There are too many weekly programs. There are too many yearly pay-per-views. There are too many creative writers (16 on staff) with their hands in the pot.

WWE films all of the weekly programs on Monday or Tuesday in one venue. Two days of filming for a week of content. It's an efficient process that turns a profit.

There are too many pay-per-views. The more there is of anything, the less significant that anything becomes. The cost of putting on a pay-per-view is about the same as filming Monday Night Raw. Similar set up. Same amount of manpower. But with pay-per-view, WWE is charging higher ticket prices and people are paying $60 to see it at home. It seems to be an obvious money maker.

Today, one company is producing the same amount of weekly content that it took three national wrestling companies to turn out 15 years ago.

The too many hours of programming is highlighted by its repetitiveness. A viewer might watch a new episode of any show and not be crazy about it, but you never hear them request a rerun over new episodes. Sometimes WWE's content-boarders rerun with the same matches and video flashbacks.

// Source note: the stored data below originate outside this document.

/-!
# Batch passes of the fast negacyclic multiplier: digitize, schoolbook base, item reversal

Literature / complexity toolkit, continuing `StackFFTLevel.lean` (roles `FReg`, the record
`FSlots` / `fSt`, block lists as items `encBlocks`, the level pass).  Further passes of the stack
machine that executes `negMulRec` of `NegacyclicFFT.lean` breadth-first over a batch of
instances (serving the machine of Harvey's factoring algorithm, `Cryptography/PQCWave0.lean`):

* the **digitize pass** `digitizePass` (**`runs_digitizePass`**): every block of `IN` (length
  `mt`) becomes its `t` zero-padded digits of length `2m` (`chunksPad m t = NegFFT.digits m t`,
  `chunksPad_eq_digits`) on `OUT`, and one root twiddle `2m` per block goes onto `TWOUT`;
  pieces `digEntryMove` / `runs_digEntries` (entries of a block moved one by one as numeral
  items, unary count on the vector-pass register `U` carried in the base file: `fSt_update_v`),
  `runs_digZeros`, `digChunk` / **`runs_digChunk`**, `digBlock` / **`runs_digBlock`**;
* the **base pass** `basePass` (**`runs_basePass`**): the blocks of `IN` and `HOLD2` are paired
  and multiplied by the schoolbook negacyclic multiplier `negacyclicMul` of
  `StackNegacyclic.lean` (roles `rNF`, invariant `BaseInv`, `fSt_update_n`, `runs_baseBody`),
  the products `negMul N L fᵢ gᵢ` landing on `OUT`;
* the **item-reverse pass** `revPass` (**`runs_revPass`**): `encBlocks Bs.reverse` onto `HOLD`
  (each block emitted reversed and poured, i.e. prepended as a forward item).

All costs are linear in the data size times `n` (plus the multiplier's `negMulCost`).

## References

* J. von zur Gathen, J. Gerhard, *Modern Computer Algebra*, 3rd ed., CUP 2013, §8.3 Alg. 8.20
  (steps 1 and 4: digitization and recursive products). (Folklore material, fully proved here.)
* D. Harvey, Math. Comp. 90 (2021), §2.2 [Harvey2021].
-/

namespace Literature.Computability.Complexity

open _root_.Computability SProg

/-- Successive chunks of length `m`, each zero-padded to `2m`: the recursion the digitize pass
runs. [folklore] -/
def chunksPad (m : ℕ) : ℕ → List ℕ → List (List ℕ)
  | 0, _ => []
  | t + 1, b => (b.take m ++ List.replicate m 0) :: chunksPad m t (b.drop m)

/-- The chunks are the digits of `NegacyclicFFT.lean`. [folklore] -/
theorem chunksPad_eq_digits (m : ℕ) : ∀ (t : ℕ) (b : List ℕ), chunksPad m t b = NegFFT.digits m t b
  | 0, b => by simp [chunksPad, NegFFT.digits]
  | t + 1, b => by
    rw [chunksPad, chunksPad_eq_digits m t (b.drop m), NegFFT.digits, NegFFT.digits, List.range_succ_eq_map, List.map_cons,
      List.map_map, zero_mul, List.drop_zero]
    congr 1
    refine List.map_congr_left fun j _ => ?_
    simp only [Function.comp_apply, List.drop_drop, Nat.succ_mul]
    rw [Nat.add_comm]

/-- Pushing numerals one by one onto a reversed accumulator of numerals. [folklore] -/
def pushNums : List ℕ → List Bool → List Bool
  | [], acc => acc
  | a :: as, acc => pushNums as (true :: false :: ((dbl (encodeNat a)).reverse ++ acc))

Again, business wise I understand the aggressive selling of top angles/stars with the repeat matches and video flashbacks―but business justification doesn't null and void quality measurement.

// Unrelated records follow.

import Mathlib
import Literature.MathematicalPhysics.QuantumLattice.GaugeGroups
import Literature.MathematicalPhysics.QuantumFieldTheory.ConstructiveQFTWave0
import Literature.MathematicalPhysics.QuantumFieldTheory.CircleHaarAngle
import Literature.MathematicalPhysics.QuantumFieldTheory.U1GinibreComparison
import Summits.Ventures.LatticeQCDFlow.Scaling.LatticeEntropy
import Summits.Ventures.LatticeQCDFlow.Scaling.LatticeEntropyGrowth
import Summits.Ventures.LatticeQCDFlow.Scaling.LatticeEntropyGrowthSharp

/-!
# LatticeQCDFlow / Scaling — the `U(1)` instance of the entropy-growth law (R-T2-10, one-plaquette inputs)

HONEST FRAMING: exact (Metropolis-corrected) sampling algorithms for lattice gauge theory; figures of merit are
autocorrelation/cost numbers at stated couplings and volumes; no continuum-physics claim.

Venture `LatticeQCDFlow` (cell pub-lqcd), topic `Scaling`, FANOUT row 30 (lean-1) — OUR WORK closing the
"one-plaquette inputs (H1)/(H2) as instances" item of THEORY-2.md §4 T2-AH / R-T2-10 for the compact abelian
gauge group `U(1) = Circle` with its defining representation `u1Rep` (`GaugeGroups.lean`).  The tree's
`crudeEntropyGrowth d κ` (`Scaling/LatticeEntropyGrowth.lean`) proves the two-sided `V·log β` law for the
relative entropy of the Wilson measure with respect to the product Haar prior CONDITIONALLY on two
one-plaquette hypotheses; its docstring records that "no vacuous instance is claimed".  Here both hypotheses
are PROVED for `U(1)` (`κ = 1`), so the law holds outright for compact `U(1)` lattice gauge theory in every
dimension:

* (H1) `onePlaquetteZ_u1Rep_le`: `Z₁(β) = (2π)⁻¹ ∫_{-π}^{π} e^{-β(1 - cos θ)} dθ ≤ √(π/8)·β^{-1/2}` for
  `β > 0` (Jordan's inequality `1 - cos θ ≥ 2θ²/π²` on `[-π, π]`, then the Gaussian integral);
* (H2) `smallBall_u1`: the arc `B_ε = {e^{iθ} : |θ| ≤ ε}` (`0 < ε ≤ 1`) has Haar mass `≥ ε/π` and every
  product of four elements of `{1} ∪ B_ε ∪ B_ε⁻¹` has plaquette action `1 - cos(·) ≤ 8ε²`;
* `crudeEntropyGrowth_u1`: for every `d` there is `C` with, for all `L ≥ 2`, `β ≥ 1`,
  `L^d·((d-2)/2 - (d-1)/L)·log β - C·L^d ≤ D(μ_{Λ,β}^{U(1)} ‖ Haar^{⊗E}) ≤ (d·L^d/2)·log β + C·L^d`.

The Haar-measure-in-angles dictionary is the tree's `CircleHaarAngle.lean`
(`CircleHaar.integral_haarProbability_circle`, `CircleHaar.map_exp_angleMeasure`; Borel structure on
`Circle` from `GrassmannIntegral.lean`; `trace_u1Rep_re` from `U1GinibreComparison.lean`).  Elementary; nothing here is cited as a fact.
-/

noncomputable section

open MeasureTheory Real Set
open Literature.MathematicalPhysics.QuantumFieldTheory
open Literature.MathematicalPhysics.QuantumLattice (u1Rep u1Rep_apply continuous_u1Rep)

namespace Summit.Ventures.LatticeQCDFlow.Theory2.Lattice.U1

/-! ## §1. The one-plaquette integrand of `U(1)` in the angle variable -/

/-- `Re tr u1Rep(z) ≤ 1` (points of the unit circle). [folklore] -/
theorem re_trace_u1Rep_le (z : Circle) : (u1Rep z).trace.re ≤ (1 : ℕ) := by
  rw [trace_u1Rep_re, Nat.cast_one]
  have h := Complex.abs_re_le_norm (z : ℂ)
  rw [Circle.norm_coe] at h
  exact (le_abs_self _).trans h

/-- `Re e^{iθ} = cos θ`. [folklore] -/
theorem re_coe_exp (θ : ℝ) : ((Circle.exp θ : Circle) : ℂ).re = Real.cos θ := by
  rw [Circle.coe_exp]
  exact Complex.exp_ofReal_mul_I_re θ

If each program of Raw, SmackDown, Main Event and Saturday Morning Slam (and perhaps even the development of NXT) all produced matches or feuds that had payoffs at a pay-per-view, then it makes the eight-and-a-half hours worth it. Right now, stories that you pay to see advance on pay-per-view only get developed on Raw and SmackDown. It shouldn't be this way.

Let Raw and SmackDown sell the top five matches for a pay-per-view, but allow the lower-level shows to each create a match. You get a card with at least eight matches, utilizing more talent who you're already paying, and it creates an interest in those lesser known shows.

Even if the consumer doesn't care or isn't following the lower-level matches, it gives them more to watch of what they're already paying for. You also might turn new viewers on to some of the lower-level shows.

I always think that less is more. But if you're going to commit to eight-and-a-half hours of programming because of financial gain and efficiency, at least toss some quality justification in there as well.